Para a posição de analista, trata-se de progredir sobre o conceito de sexualidade freudiana com a esquematização do discurso analítico no tratamento, ao definir a cifra de gozo que une fantasma e sintoma. Para que o esvaziamento do gozo libere a singularidade do Rasgo Unário, e se produzam novos vínculos e ligações de Real-Simbólico-Imaginário, é necessário que a função analítica questione o englobamento da sexualidade no modelo animal do acoplamento (“qualquer um com qualquer um”) que sustenta o fantasma anímico (o encontro de uma alma com outra alma), e cuja conseqüência mais radical é... “a linguagem não existe”, por tanto não há significante que penetre o real.
O desejo do analista tem que operar logicamente na experiência psicanalítica para atravessar os fantasmas que sustentam a existência e a completude do Outro. Para ele, o saber (S2) está por fora do campo do Outro (campo do Significante Amo [S1]), como materializa o circuito pulsional ao iluminar a fugacidade na “aparição-desaparição do Sujeito”. O novo – dirá Lacan – em referência à pulsão, é ver aparecer um Sujeito. E isto tem a ver com a ordem do objeto a, como oco, como vazio, que ao ser contornado pela pulsão, da conta ao enganchar ao outro, de um gozo que vai para Mais além do princípio de prazer. Lacan afirma: o Outro falta. Por isso, remete à matemática e se vale da conceitualização sobre o Uno desenvolvida pela Teoria de Conjuntos.
A teorização sobre o Uno, formulada por Frege no século XIX, revolucionou a matemática moderna e não apenas revela a precariedade da axiomática de Peano, mas também introduz fundamentalmente a medida em relação à falta e à ausência, porquanto considera a existência destas. O Uno tem por isso um papel decisivo que se coloca na repetição, e que introduz a “mesmice” – não a identidade no sentido de igualdade –, instituindo “a diferença radical”.
Lacan tenta articular a escritura da trama sexual. Propõe-se a desenvolver o eixo falo-castração freudiano. Existe ali um vazio pelo qual a função fálica determina um argumento e em que a lógica aristotélica de “Todo” (universal e particular), choca-se e cede, sem poder oferecer mais do que respostas fantasmagóricas. Impõe-se então o desejo do analista, guiado pelo discurso analítico, opera sobre “o não pensar” “o não ser” alienante, através das proposições lógicas de negação, conjunção, disjunção e implicação, ao distanciar-se da função-argumento referida à existência da função de exceção da instância paterna (x), a função fálica negativizada(x) e Não-Toda(x).

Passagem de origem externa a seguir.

/-! ### Step 1: prime-power exponents, modulo torsion (Chevalley §5 and pp. 39–40) -/

section PrimePow

variable (K : Type) [Field K] [NumberField K]

/-- **Chevalley's Théorème 1 for units, prime-power exponent, modulo roots of unity** (§5,
p. 39, with the Chebotarev argument of pp. 39–40 and the descent of §4): for a number field `K`,
a prime `p`, `f ≥ 0` and `N > 0` there is `a > 0` prime to `N` such that every unit `u` of
`𝓞 K` with `a ∣ u - 1` lies in `μ(K) · (𝓞 Kˣ)^{p^f}`.  Proof: `t = f + 2`, `n = p^t`, `L` the
splitting field of `(X^n - 1) ∏_g (X^n - g)` over the generators `g` of `𝓞 Kˣ`, `ζ ∈ L` a
primitive `n`-th root of unity; for each `σ ∈ Gal(L/K)` a prime `𝔮_σ` of `K` of prime norm
`ℓ_σ ∤ pN` with a prime `𝔔_σ ∣ 𝔮_σ` of `L` at which `σ` is a Frobenius (Chebotarev);
`a = ∏_σ ℓ_σ`; if `u ≡ 1 (mod a)` every `σ ∈ Gal(L/K(ζ))` fixes an `n`-th root `y` of `u`,
so `y ∈ K(ζ)` and the weak Remarque gives `u = ξ w^{p^{t-1}}`.
[cite: ChevalleyDeuxTheoremes1951, Thm 1, §5 (p. 39) and pp. 39–40] -/
theorem Chevalley1951.exists_modulus_primePow {p : ℕ} (hp : p.Prime) (f : ℕ) {N : ℕ}
    (hN : 0 < N) :
    ∃ a : ℕ, 0 < a ∧ Nat.Coprime a N ∧
      ∀ u : (𝓞 K)ˣ, (a : 𝓞 K) ∣ (u : 𝓞 K) - 1 →
        ∃ (w ξ : (𝓞 K)ˣ), ξ ∈ Units.torsion K ∧ u = ξ * w ^ p ^ f := by
  -- the exponent `n = p^t`, `t = f + 2`
  set t : ℕ := f + 2 with htdef
  set n : ℕ := p ^ t with hndef
  have hp0 : p ≠ 0 := hp.ne_zero
  have hn : 0 < n := pow_pos hp.pos t
  haveI : NeZero n := ⟨hn.ne'⟩
  -- generators of the unit group: a generator `g₀` of `μ(K)` and a fundamental system
  obtain ⟨g₀, hg₀⟩ := IsCyclic.exists_generator (α := Units.torsion K)
  set cK : (𝓞 K)ˣ → K := fun g => algebraMap (𝓞 K) K (g : 𝓞 K) with hcKdef
  have hcK0 : ∀ g : (𝓞 K)ˣ, cK g ≠ 0 := fun g =>
    RingOfIntegers.coe_ne_zero_iff.mpr (Units.ne_zero g)
  -- the polynomial and its splitting field
  set P : K[X] := (X ^ n - 1) * ((X ^ n - C (cK g₀)) *
    ∏ i, (X ^ n - C (cK (Units.fundSystem K i)))) with hPdef
  have hXn1 : (X ^ n - 1 : K[X]) ≠ 0 := by
    rw [← C_1]; exact X_pow_sub_C_ne_zero hn 1
  have hXnC : ∀ c : K, (X ^ n - C c : K[X]) ≠ 0 := fun c => X_pow_sub_C_ne_zero hn c
  have hP0 : P ≠ 0 := by
    rw [hPdef]
    refine mul_ne_zero hXn1 (mul_ne_zero (hXnC _) ?_)
    exact Finset.prod_ne_zero_iff.mpr fun i _ => hXnC _
  let L := P.SplittingField
  haveI : NumberField L := NumberField.of_module_finite K L
  haveI : PerfectField K := PerfectField.ofCharZero
  haveI : IsGalois K L := isGalois_iff.mpr ⟨inferInstance, inferInstance⟩
  haveI : Fintype (L ≃ₐ[K] L) := Fintype.ofFinite _
  have hsplit : (P.map (algebraMap K L)).Splits := SplittingField.splits P
  -- a primitive `n`-th root of unity `ζ ∈ L`
  obtain ⟨ζ, hζ⟩ : ∃ ζ : L, IsPrimitiveRoot ζ n := by
    have hdvd : Polynomial.cyclotomic n K ∣ P := by
      rw [hPdef]
      exact (Polynomial.cyclotomic.dvd_X_pow_sub_one n K).trans (dvd_mul_right _ _)
    have hdvd' : Polynomial.cyclotomic n L ∣ P.map (algebraMap K L) := by
      rw [← Polynomial.map_cyclotomic n (algebraMap K L)]
      exact Polynomial.map_dvd _ hdvd
    have hspl : (Polynomial.cyclotomic n L).Splits :=
      hsplit.of_dvd (Polynomial.map_ne_zero hP0) hdvd'
    have hdeg : (Polynomial.cyclotomic n L).degree ≠ 0 := by
      rw [Polynomial.degree_cyclotomic]
      exact_mod_cast (Nat.totient_pos.mpr hn).ne'
    obtain ⟨ζ, hζ⟩ := hspl.exists_eval_eq_zero hdeg
    exact ⟨ζ, (Polynomial.isRoot_cyclotomic_iff_charZero hn).mp hζ⟩
  -- `n`-th roots of the generators, and of every unit, in `Lˣ`
  set φ : (𝓞 K)ˣ →* Lˣ := Units.map (algebraMap (𝓞 K) L : 𝓞 K →* L) with hφdef
  have hφval : ∀ g : (𝓞 K)ˣ, ((φ g : Lˣ) : L) = algebraMap K L (cK g) := fun g => by
    rw [hφdef, Units.coe_map, MonoidHom.coe_coe, hcKdef]
    exact (IsScalarTower.algebraMap_apply (𝓞 K) K L _)
  have hrootφ : ∀ g : (𝓞 K)ˣ, (X ^ n - C (cK g)) ∣ P → ∃ Y : Lˣ, Y ^ n = φ g := by
    intro g hg
    obtain ⟨y, hy⟩ := Chevalley1951.exists_pow_eq_of_dvd_of_splits hP0 hsplit hn hg
    have hy0 : y ≠ 0 := by
      rintro rfl
      rw [zero_pow hn.ne'] at hy
      exact (map_ne_zero (algebraMap K L)).mpr (hcK0 g) hy.symm
    refine ⟨Units.mk0 y hy0, Units.ext ?_⟩
    rw [Units.val_pow_eq_pow_val, Units.val_mk0, hy, hφval]
  have hroot₀ : ∃ Y : Lˣ, Y ^ n = φ (g₀ : (𝓞 K)ˣ) :=
    hrootφ _ (by rw [hPdef]; exact (dvd_mul_right _ _).trans (dvd_mul_left _ _))
  have hrooti : ∀ i, ∃ Y : Lˣ, Y ^ n = φ (Units.fundSystem K i) := fun i =>
    hrootφ _ (by
      rw [hPdef]
      exact ((Finset.dvd_prod_of_mem (fun j => (X ^ n - C (cK (Units.fundSystem K j)) : K[X]))
        (Finset.mem_univ i)).trans (dvd_mul_left _ _)).trans (dvd_mul_left _ _))
  have hrootu : ∀ u : (𝓞 K)ˣ, ∃ Y : Lˣ, Y ^ n = φ u := by
    intro u
    refine Chevalley1951.exists_pow_eq_of_generators φ n hroot₀ hrooti ?_
    obtain ⟨⟨ξ, e⟩, hu, -⟩ := Units.exist_unique_eq_mul_prod K u
    dsimp only at hu
    obtain ⟨k, hk⟩ := Subgroup.mem_zpowers_iff.mp (hg₀ ξ)
    refine ⟨k, e, ?_⟩
    rw [hu, ← hk, SubgroupClass.coe_zpow]
  -- the field `K' = K(ζ)` and the group `H = Gal(L/K')`
  set K' : IntermediateField K L := K⟮ζ⟯ with hK'def
  set H : Subgroup (L ≃ₐ[K] L) := K'.fixingSubgroup with hHdef
  -- the finite set of bad places: those above `p N`
  set S : Set (HeightOneSpectrum (𝓞 K)) := {v | ((p * N : ℕ) : 𝓞 K) ∈ v.asIdeal} with hSdef
  have hpN0 : ((p * N : ℕ) : 𝓞 K) ≠ 0 := by
    exact_mod_cast (Nat.mul_ne_zero hp0 hN.ne')
  have hSfin : S.Finite := by
    refine (Ideal.finite_factors (I := Ideal.span {((p * N : ℕ) : 𝓞 K)})
      (by rw [Ne, Ideal.zero_eq_bot, Ideal.span_singleton_eq_bot]; exact hpN0)).subset ?_
    intro v hv
    exact (Ideal.dvd_span_singleton).mpr hv
  -- Chebotarev: for each `σ` a good place `v σ` of prime norm and a prime `Q σ` above it
  have hcheb := fun σ : L ≃ₐ[K] L =>
    Chevalley1951.exists_prime_absNorm_isArithFrobAt_not_mem σ hSfin
  choose v hvS hvprime Q hQ hfrob using hcheb
  set ℓ : (L ≃ₐ[K] L) → ℕ := fun σ => Ideal.absNorm (v σ).asIdeal with hℓdef
  -- the modulus
  set a : ℕ := ∏ σ, ℓ σ with hadef
  have hℓN : ∀ σ, ¬ ℓ σ ∣ N := by
    intro σ hdiv
    apply hvS σ
    change ((p * N : ℕ) : 𝓞 K) ∈ (v σ).asIdeal
    have h1 : ((ℓ σ : ℕ) : 𝓞 K) ∈ (v σ).asIdeal := Ideal.absNorm_mem _
    rw [Nat.cast_mul]
    exact Ideal.mul_mem_left _ _ (Ideal.mem_of_dvd _ (Nat.cast_dvd_cast hdiv) h1)
  have hpQ : ∀ σ, (n : 𝓞 L) ∉ Q σ := by
    intro σ hmem
    apply hvS σ
    change ((p * N : ℕ) : 𝓞 K) ∈ (v σ).asIdeal
    haveI := (hQ σ).1
    have h1 : (p : 𝓞 L) ∈ Q σ := by
      rw [hndef, Nat.cast_pow] at hmem
      exact Ideal.IsPrime.mem_of_pow_mem ‹_› t hmem
    have h2 : (p : 𝓞 K) ∈ (Q σ).under (𝓞 K) := by
      rw [Ideal.under, Ideal.mem_comap, map_natCast]
      exact h1
    rw [← (hQ σ).2.over] at h2
    rw [Nat.cast_mul]
    exact Ideal.mul_mem_right _ _ h2
  refine ⟨a, ?_, ?_, ?_⟩
  · exact Finset.prod_pos fun σ _ => (hvprime σ).pos
  · exact Nat.Coprime.prod_left fun σ _ => (Nat.Prime.coprime_iff_not_dvd (hvprime σ)).mpr (hℓN σ)
  -- the main point
  intro u hu
  -- an `n`-th root `y ∈ 𝓞 L` of `u`
  obtain ⟨Y, hY⟩ := hrootu u
  set y : L := (Y : L) with hydef
  have hyn : y ^ n = algebraMap (𝓞 K) L u := by
    rw [hydef, ← Units.val_pow_eq_pow_val, hY, hφdef, Units.coe_map, MonoidHom.coe_coe]
  have hyint : IsIntegral ℤ y := by
    refine IsIntegral.of_pow hn ?_
    rw [hyn, IsScalarTower.algebraMap_apply (𝓞 K) K L]
    exact (RingOfIntegers.isIntegral_coe (u : 𝓞 K)).algebraMap
  set yO : 𝓞 L := ⟨y, hyint⟩ with hyOdef
  have hyOn : yO ^ n = algebraMap (𝓞 K) (𝓞 L) u := by
    apply RingOfIntegers.coe_injective
    rw [map_pow]
    change y ^ n = algebraMap (𝓞 L) L (algebraMap (𝓞 K) (𝓞 L) u)
    rw [hyn, ← IsScalarTower.algebraMap_apply]
  -- `ζ` as an algebraic integer
  have hζint : IsIntegral ℤ ζ := hζ.isIntegral hn
  set ζO : 𝓞 L := ⟨ζ, hζint⟩ with hζOdef
  have hζO : IsPrimitiveRoot ζO n :=
    IsPrimitiveRoot.of_map_of_injective (f := algebraMap (𝓞 L) L)
      (by exact hζ) RingOfIntegers.coe_injective
  -- every `σ ∈ H` fixes `y`
  have hfix : ∀ σ ∈ H, σ y = y := by
    intro σ hσ
    have hσζ : σ ζ = ζ :=
      (IntermediateField.mem_fixingSubgroup_iff _ _).mp hσ ζ
        (IntermediateField.mem_adjoin_simple_self K ζ)
    have hσζO : σ • ζO = ζO := by
      apply RingOfIntegers.coe_injective
      exact hσζ
    haveI := (hQ σ).1
    have huQ : (u : 𝓞 K) - 1 ∈ (Q σ).under (𝓞 K) := by
      rw [← (hQ σ).2.over]
      have h1 : ((a : ℕ) : 𝓞 K) ∈ (v σ).asIdeal := by
        have h2 : ((ℓ σ : ℕ) : 𝓞 K) ∈ (v σ).asIdeal := Ideal.absNorm_mem _
        exact Ideal.mem_of_dvd _ (Nat.cast_dvd_cast
          (Finset.dvd_prod_of_mem ℓ (Finset.mem_univ σ))) h2
      exact Ideal.mem_of_dvd _ hu h1
    have h := Chevalley1951.smul_eq_self_of_isArithFrobAt (Q σ) (hfrob σ) (hpQ σ) hζO hσζO
      u huQ hyOn
    have h' := congrArg (algebraMap (𝓞 L) L) h
    exact h'
  -- hence `y ∈ K(ζ)`
  have hyK' : y ∈ K' := by
    rw [hK'def, ← IsGalois.fixedField_fixingSubgroup K⟮ζ⟯, IntermediateField.mem_fixedField_iff]
    exact hfix
  -- the descent
  have hyx : ∃ y ∈ K⟮ζ⟯, y ^ p ^ t = algebraMap K L (algebraMap (𝓞 K) K u) :=
    ⟨y, hyK', by rw [← IsScalarTower.algebraMap_apply, ← hndef]; exact hyn⟩
  obtain ⟨w, ξ, hξ, huw⟩ :=
    Chevalley1951.exists_unit_eq_torsion_mul_pow hp (by omega : 2 ≤ t) hζ u hyx
  refine ⟨w ^ p, ξ, hξ, ?_⟩
  have ht1 : t - 1 = f + 1 := by omega
  rw [huw, ht1, pow_succ' p f, pow_mul]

A formalização Lacaniana aborda a trama sexual, más de um ponto de vista do Macho ou do pólo Hembra, do ponto de vista da heterossexualidade, o “hetero” (o outro). 
Lacan adverte os analisandos: “Vocês não são Uno. Não apenas não são Uno, mas lamentavelmente são inumeráveis, cada uno para si, até que o curso da experiência psicanalítica ensine-os que são totalmente finitos, no que diz respeito ao homem... no que importa às mulheres, enumeráveis”.